Authors: Huyang Li, Yahui Liu, Hongyu Sun, Deng Cai, Leyang Cui, Wei Bi, Peilin Zhao, Taro Watanabe

Abstract: Since self-attention layers in Transformers are permutation invariant by design, positional encodings must be explicitly incorporated to enable spatial understanding. However, fixed-size lookup tables used in traditional learnable position embeddings (PEs) limit extrapolation capabilities beyond pre-trained sequence lengths. Expert-designed methods such as ALiBi and RoPE, mitigate this limitation but demand extensive modifications for adapting to new modalities, underscoring fundamental challenges in adaptability and scalability. In this work, we present SeqPE, a unified and fully learnable position encoding framework that represents each $n$-dimensional position index as a symbolic sequence and employs a lightweight sequential position encoder to learn their embeddings in an end-to-end manner. To regularize SeqPE's embedding space, we introduce two complementary objectives: a contrastive objective that aligns embedding distances with a predefined position-distance function, and a knowledge distillation loss that anchors out-of-distribution position embeddings to in-distribution teacher representations, further enhancing extrapolation performance. Experiments across language modeling, long-context question answering, and 2D image classification demonstrate that SeqPE not only surpasses strong baselines in perplexity, exact match (EM), and accuracy--particularly under context length extrapolation--but also enables seamless generalization to multi-dimensional inputs without requiring manual architectural redesign. We release our code, data, and checkpoints at https://github.com/ghrua/seqpe.

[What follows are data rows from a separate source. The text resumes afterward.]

/-- **The same display with the facts packaged as the route's items**: `MuSplitInputs` (item 19236:
EPW Thm. 1 ∧ period unit ∧ Carayol) and `ModularParametrizationSupply` (item 19266: modularity), plus
the displayed partner hypothesis, give the crux `AnalyticMuZeroX9` by name — an ALTERNATIVE to the
registered split D1 (`MuZeroCMCurves ∧ AnalyticMuZeroX9NoCMPartner ∧ MuSplitInputs`) on the
congruence road, sharing its cite-only inputs item. Not a route edit; a kernel display only.
[cite: EmertonPollackWeston2006, Thm. 1 (arXiv:math/0404484 p. 2)] [cite: GreenbergLNM1716, §1 Conj. 1.11] -/
theorem analyticMuZeroX9_of_muSplitInputs_of_forall_exists_unitLValuePartner
    (hIn : Summit.BirchSwinnertonDyer.BirchSwinnertonDyer.Theses.SmallImageMuTransfer.MuSplitInputs)
    (hmod : Summit.BirchSwinnertonDyer.BirchSwinnertonDyer.Theses.SmallImageMuTransfer.ModularParametrizationSupply)
    (hpartner : ∀ (W : WeierstrassCurve ℚ) [W.IsElliptic] [W.IsGloballyMinimal] (p : ℕ) [Fact p.Prime],
      ClassX9 W p →
      ∃ (A : WeierstrassCurve ℚ) (_ : A.IsElliptic) (_ : A.IsGloballyMinimal),
        A.HasGoodReductionAtPrime p ∧ ¬ (p : ℤ) ∣ A.frobeniusTrace p ∧
        (∃ e : geomTorsion A (p : ℤ) ≃+ geomTorsion W (p : ℤ),
          ∀ (σ : Field.absoluteGaloisGroup ℚ) (P : geomTorsion A (p : ℤ)), e (σ • P) = σ • e P) ∧
        ¬ (p : ℤ) ∣ A.frobeniusTrace p - 1 ∧
        ∃ q : ℚ, q ≠ 0 ∧ A.entireLFunction 1 / (A.realPeriodRat : ℂ) = (q : ℂ) ∧
          padicValRat p q = 0) :
    Summit.BirchSwinnertonDyer.BirchSwinnertonDyer.Theses.SmallImageMuTransfer.AnalyticMuZeroX9 := by
  obtain ⟨hEPW, h5, hlev⟩ := hIn
  exact analyticMuZeroX9_of_forall_exists_unitLValuePartner hEPW h5 hlev hmod hpartner

end Summit.BirchSwinnertonDyer.BirchSwinnertonDyer.Rank1Residual

end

Comment: The paper introduces SeqPE, a novel position encoding framework for transformers, which is relevant to model architecture and efficiency.

Relevance: 8 Novelty: 8

26. Dynamic Context-oriented Decomposition for Task-aware Low-rank Adaptation with Less Forgetting and Faster Convergence

ArXiv ID: 2506.13187

Authors: Yibo Yang, Sihao Liu, Chuan Rao, Bang An, Tiancheng Shen, Philip H. S. Torr, Ming-Hsuan Yang, Bernard Ghanem

Abstract: Conventional low-rank adaptation methods build adapters without considering data context, leading to sub-optimal fine-tuning performance and severe forgetting of inherent world knowledge. In this paper, we propose context-oriented decomposition adaptation (CorDA), a novel method that initializes adapters in a task-aware manner. Concretely, we develop context-oriented singular value decomposition, where we collect covariance matrices of input activations for each linear layer using sampled data from the target task, and apply SVD to the product of weight matrix and its corresponding covariance matrix. By doing so, the task-specific capability is compacted into the principal components. Thanks to the task awareness, our method enables two optional adaptation modes, knowledge-preserved mode (KPM) and instruction-previewed mode (IPM), providing flexibility to choose between freezing the principal components to preserve their associated knowledge or adapting them to better learn a new task. We further develop CorDA++ by deriving a metric that reflects the compactness of task-specific principal components, and then introducing dynamic covariance selection and dynamic rank allocation strategies based on the same metric. The two strategies provide each layer with the most representative covariance matrix and a proper rank allocation. Experimental results show that CorDA++ outperforms CorDA by a significant margin. CorDA++ in KPM not only achieves better fine-tuning performance than LoRA, but also mitigates the forgetting of pre-trained knowledge in both large language models and vision language models. For IPM, our method exhibits faster convergence, \emph{e.g.,} 4.5x speedup over QLoRA, and improves adaptation performance in various scenarios, outperforming strong baseline methods. Our method has been integrated into the PEFT library developed by Hugging Face.

Comment: The paper introduces a novel low-rank adaptation method for LLMs, which is relevant to model compression and efficiency.